This course will be taught in English; writing can be done in French or in English. The course is open to advanced undergraduates with permission from the instructor.
The 17th century was the formative period for modern French literature, the so-called grand siècle that gave the French tradition the greatest number of works still considered classics of French literature. The age from 1640-1715 was also the greatest moment ever for women’s participation in French intellectual life. Women writers, for instance, both invented and dominated the production of the most important genre to trace its origins to the 17th century, the modern novel. The first fairy tale was published by a woman; during the early decades of that genre’s existence, most of its important practitioners were women. Women published major works in every significant literary form of the age, from tragedy to memoirs. During no other century in the French tradition did women know anything like this kind of visibility.
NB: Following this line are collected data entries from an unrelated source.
import Summits.ResolutionOfSingularities.ResolutionOfSingularities.Theorems.FrobeniusLadderFInjectiveMacaulayficationLoopGermLCureAll
import Literature.AlgebraicGeometry.Resolution.GenericFibreResolutionDatum
import Literature.AlgebraicGeometry.Resolution.BlowupsLocal
import HarnessLib

/-!
# (O-3) ★★★ THE LOOP GERM IS CURED IN ONE SINGULAR-PLANE STEP — the `k[a,b,c,d,e]`-presentation (`U_L` of `…RadTauLoopConditional`)
# (crux `FInjectiveMacaulayfication` stmt-ResolutionOfSingularities-15315, chain w45a; res-L1-w45a-plan-1 g19 RULING R19.18 (ii); seat res-L1-w45a-stub-3 g10)

[OURS · L1 W4.5a] Support file (`--supports stmt-ResolutionOfSingularities-15315 --as helper`); unconditional; def-free; replaces the role of NO printed item;
NOT a statement of the manuscript; AI-written (AI review is weaker than expert review). Sequel of `…LoopGermLCureAll`.

`…LoopGermLCureAll.loopGerm_cure` is stated on `Spec k₀[c,d,e]/(L)`, `k₀ = k[a,b]` (the presentation in which the plane blow-up is a point blow-up). This file moves
it to the desk's / res-L1-w45a-lead-1's presentation `U_L = Spec k[X₀,…,X₄]/(L)`, `L = X4² + X0²X2X4 + X0X2² + X0X2X3² + X0X1³X2²`, centre the ideal sheaf of
`(x̄2, x̄3, x̄4)` = the singular plane `V(c,d,e)`: ★★★ `loopGerm_cure_fin5 : ∀ (S″ : Scheme) (π : S″ ⟶ U_L), IsBlowup π (x̄2,x̄3,x̄4)~ → ∀ s, FullCl 2 (S″.presheaf.stalk s)`.
Transport: the presentation isomorphism `Ψ` (`LoopGermLCure.exists_presentationEquiv`) gives `Spec`-isomorphic bases; a blowing up followed by an isomorphism of
the base is a blowing up of the moved ideal sheaf (`IsBlowup.comp_iso`, `affineBlowup.comap_idealSheaf_specMap`), and `Ψ⁻¹` carries `(x̄2,x̄3,x̄4)` to `(c̄,d̄,ē)`.
[folklore transport; cite: GortzWedhorn2020, Prop. 13.91; StacksProject, Tag 0804]
-/

-- single-problem summit: the doubled namespace component is forced
set_option linter.dupNamespace false

noncomputable section

open AlgebraicGeometry CategoryTheory Literature.AlgebraicGeometry.Resolution TopologicalSpace IsLocalRing MvPolynomial

namespace Summit.ResolutionOfSingularities.ResolutionOfSingularities.Theorems.FInjectiveMacaulayfication.LoopGermLCureFin5

open Summit.ResolutionOfSingularities.ResolutionOfSingularities.Theorems.FInjectiveMacaulayfication
open SliceableCentre

variable (k : Type) [Field k]

/-- `Ψ⁻¹` carries the centre `(x̄2, x̄3, x̄4) ⊂ k[X]/(L)` to `(c̄, d̄, ē) ⊂ k₀[c,d,e]/(L)`. [plumbing] -/
theorem map_centre (F : MvPolynomial (Fin 3) (MvPolynomial (Fin 2) k)) (f : MvPolynomial (Fin 5) k)
    (Ψ : (MvPolynomial (Fin 3) (MvPolynomial (Fin 2) k) ⧸ Ideal.span {F}) ≃+* (MvPolynomial (Fin 5) k ⧸ Ideal.span {f}))
    (hΨ0 : Ψ (Ideal.Quotient.mk _ (X 0)) = Ideal.Quotient.mk _ (X 2)) (hΨ1 : Ψ (Ideal.Quotient.mk _ (X 1)) = Ideal.Quotient.mk _ (X 3))
    (hΨ2 : Ψ (Ideal.Quotient.mk _ (X 2)) = Ideal.Quotient.mk _ (X 4)) :
    Ideal.map (Ψ.symm : (MvPolynomial (Fin 5) k ⧸ Ideal.span {f}) →+* (MvPolynomial (Fin 3) (MvPolynomial (Fin 2) k) ⧸ Ideal.span {F})) (Ideal.span ({Ideal.Quotient.mk (Ideal.span {f}) (X 2), Ideal.Quotient.mk (Ideal.span {f}) (X 3), Ideal.Quotient.mk (Ideal.span {f}) (X 4)} : Set (MvPolynomial (Fin 5) k ⧸ Ideal.span {f}))) =
      Ideal.span (Set.range fun l : Fin 3 => Ideal.Quotient.mk (Ideal.span {F}) (X l)) := by
  have hs2 : Ψ.symm (Ideal.Quotient.mk (Ideal.span {f}) (X 2)) = Ideal.Quotient.mk (Ideal.span {F}) (X 0) := by
    rw [← hΨ0, RingEquiv.symm_apply_apply]
  have hs3 : Ψ.symm (Ideal.Quotient.mk (Ideal.span {f}) (X 3)) = Ideal.Quotient.mk (Ideal.span {F}) (X 1) := by
    rw [← hΨ1, RingEquiv.symm_apply_apply]
  have hs4 : Ψ.symm (Ideal.Quotient.mk (Ideal.span {f}) (X 4)) = Ideal.Quotient.mk (Ideal.span {F}) (X 2) := by
    rw [← hΨ2, RingEquiv.symm_apply_apply]
  rw [Ideal.map_span]
  simp only [Set.image_insert_eq, Set.image_singleton, RingHom.coe_coe, hs2, hs3, hs4]
  apply le_antisymm
  · rw [Ideal.span_le]
    intro x hx
    simp only [Set.mem_insert_iff, Set.mem_singleton_iff] at hx
    rcases hx with rfl | rfl | rfl
    · exact Ideal.subset_span ⟨0, rfl⟩
    · exact Ideal.subset_span ⟨1, rfl⟩
    · exact Ideal.subset_span ⟨2, rfl⟩
  · rw [Ideal.span_le]
    rintro _ ⟨l, rfl⟩
    fin_cases l
    · exact Ideal.subset_span (by simp)
    · exact Ideal.subset_span (by simp)
    · exact Ideal.subset_span (by simp)

set_option maxHeartbeats 800000 in
-- one base-isomorphism transport of a blowing up
/-- ★★★ **THE LOOP GERM IS CURED IN ONE SINGULAR-PLANE STEP — `k[a,b,c,d,e]`-presentation** (R19.18 (ii) verbatim base): `U_L = Spec k[X]/(L)`,
`L = e² + a²ce + ac² + acd² + ab³c²` (`a,…,e = X0,…,X4`, `char k = 2`), `𝓚 = (x̄2, x̄3, x̄4)~` the ideal sheaf of the singular plane `V(c,d,e)` (`LoopGermLCharts.L_mem_sq_cde`):
EVERY blowing up `π : S″ ⟶ U_L` along `𝓚` is FULL (domain, Cohen–Macaulay, F-injective) AT EVERY POINT. (`…LoopGermLCureAll.loopGerm_cure` moved along
`Spec Ψ`, `Ψ : k₀[c,d,e]/(L) ≃ k[X]/(L)`.) [OURS; cite: Fedder1983, Thm. 1.12; GortzWedhorn2020, Prop. 13.91; StacksProject, Tag 0804] -/
theorem loopGerm_cure_fin5 [CharP k 2] (f : MvPolynomial (Fin 5) k) (hf : f = X 4 ^ 2 + X 0 ^ 2 * X 2 * X 4 + X 0 * X 2 ^ 2 + X 0 * X 2 * X 3 ^ 2 + X 0 * X 1 ^ 3 * X 2 ^ 2) :
    ∀ (S'' : Scheme.{0}) (π : S'' ⟶ Spec (.of (MvPolynomial (Fin 5) k ⧸ Ideal.span {f}))),
      IsBlowup π (affineBlowup.idealSheaf (Ideal.span ({Ideal.Quotient.mk (Ideal.span {f}) (X 2), Ideal.Quotient.mk (Ideal.span {f}) (X 3), Ideal.Quotient.mk (Ideal.span {f}) (X 4)} : Set (MvPolynomial (Fin 5) k ⧸ Ideal.span {f})))) →
      ∀ s : S'', FullCl 2 (S''.presheaf.stalk s) := by
  classical
  intro S'' π hπ s
  obtain ⟨Ψ, hΨ0, hΨ1, hΨ2, -, -⟩ := LoopGermLCure.exists_presentationEquiv k (X 2 ^ 2 + C (X 0 ^ 2) * X 0 * X 2 + C (X 0) * X 0 ^ 2 + C (X 0) * X 0 * X 1 ^ 2 + C (X 0 * X 1 ^ 3) * X 0 ^ 2) rfl f hf
  -- `Spec Ψ : U_L ≅ Spec k₀[c,d,e]/(L)`
  let i : CommRingCat.of (MvPolynomial (Fin 3) (MvPolynomial (Fin 2) k) ⧸ Ideal.span {(X 2 ^ 2 + C (X 0 ^ 2) * X 0 * X 2 + C (X 0) * X 0 ^ 2 + C (X 0) * X 0 * X 1 ^ 2 + C (X 0 * X 1 ^ 3) * X 0 ^ 2 : MvPolynomial (Fin 3) (MvPolynomial (Fin 2) k))}) ≅ CommRingCat.of (MvPolynomial (Fin 5) k ⧸ Ideal.span {f}) :=
    Ψ.toCommRingCatIso
  let e : Spec (.of (MvPolynomial (Fin 5) k ⧸ Ideal.span {f})) ≅ Spec (.of (MvPolynomial (Fin 3) (MvPolynomial (Fin 2) k) ⧸ Ideal.span {(X 2 ^ 2 + C (X 0 ^ 2) * X 0 * X 2 + C (X 0) * X 0 ^ 2 + C (X 0) * X 0 * X 1 ^ 2 + C (X 0 * X 1 ^ 3) * X 0 ^ 2 : MvPolynomial (Fin 3) (MvPolynomial (Fin 2) k))})) := Scheme.Spec.mapIso i.op
  have he : e.inv = Spec.map (CommRingCat.ofHom (Ψ.symm : (MvPolynomial (Fin 5) k ⧸ Ideal.span {f}) →+* (MvPolynomial (Fin 3) (MvPolynomial (Fin 2) k) ⧸ Ideal.span {(X 2 ^ 2 + C (X 0 ^ 2) * X 0 * X 2 + C (X 0) * X 0 ^ 2 + C (X 0) * X 0 * X 1 ^ 2 + C (X 0 * X 1 ^ 3) * X 0 ^ 2 : MvPolynomial (Fin 3) (MvPolynomial (Fin 2) k))}))) := rfl
  have hcomap : (affineBlowup.idealSheaf (Ideal.span ({Ideal.Quotient.mk (Ideal.span {f}) (X 2), Ideal.Quotient.mk (Ideal.span {f}) (X 3), Ideal.Quotient.mk (Ideal.span {f}) (X 4)} : Set (MvPolynomial (Fin 5) k ⧸ Ideal.span {f})))).comap e.inv =
      affineBlowup.idealSheaf (Ideal.span (Set.range fun l : Fin 3 => Ideal.Quotient.mk (Ideal.span {(X 2 ^ 2 + C (X 0 ^ 2) * X 0 * X 2 + C (X 0) * X 0 ^ 2 + C (X 0) * X 0 * X 1 ^ 2 + C (X 0 * X 1 ^ 3) * X 0 ^ 2 : MvPolynomial (Fin 3) (MvPolynomial (Fin 2) k))}) (X l))) := by
    rw [he, affineBlowup.comap_idealSheaf_specMap, map_centre k _ f Ψ hΨ0 hΨ1 hΨ2]
  have hπ' : IsBlowup (π ≫ e.hom) (affineBlowup.idealSheaf (Ideal.span (Set.range fun l : Fin 3 => Ideal.Quotient.mk (Ideal.span {(X 2 ^ 2 + C (X 0 ^ 2) * X 0 * X 2 + C (X 0) * X 0 ^ 2 + C (X 0) * X 0 * X 1 ^ 2 + C (X 0 * X 1 ^ 3) * X 0 ^ 2 : MvPolynomial (Fin 3) (MvPolynomial (Fin 2) k))}) (X l)))) := by
    rw [← hcomap]; exact hπ.comp_iso e
  exact LoopGermLCureAll.loopGerm_cure k _ rfl S'' (π ≫ e.hom) hπ' s

end Summit.ResolutionOfSingularities.ResolutionOfSingularities.Theorems.FInjectiveMacaulayfication.LoopGermLCureFin5

end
All over Europe, from Italy and Spain to German, publishers took note of the success story of French women’s writing and began to translate best-selling works in French with a speed never heard of before – often the same year as their original publication. And nowhere was this more true than in England, where even Scudéry’s immense novels quickly appeared in English. Lafayette’s Princesse de Clèves was available in English and was even adapted for the London stage within a year of its first French edition. As a result, these works by women writers became basic reading all over the European continent. Novels by Scudéry and Lafayette were actively promoted all through that formative period for modern prose fiction, the 18th century.
We’ll read a variety of works fictional and non-fictional – from novels and fairy tales, from memoirs to the periodical press. And because translation into English was so widespread in the 17th century, students will be able to read all the works in English if they choose.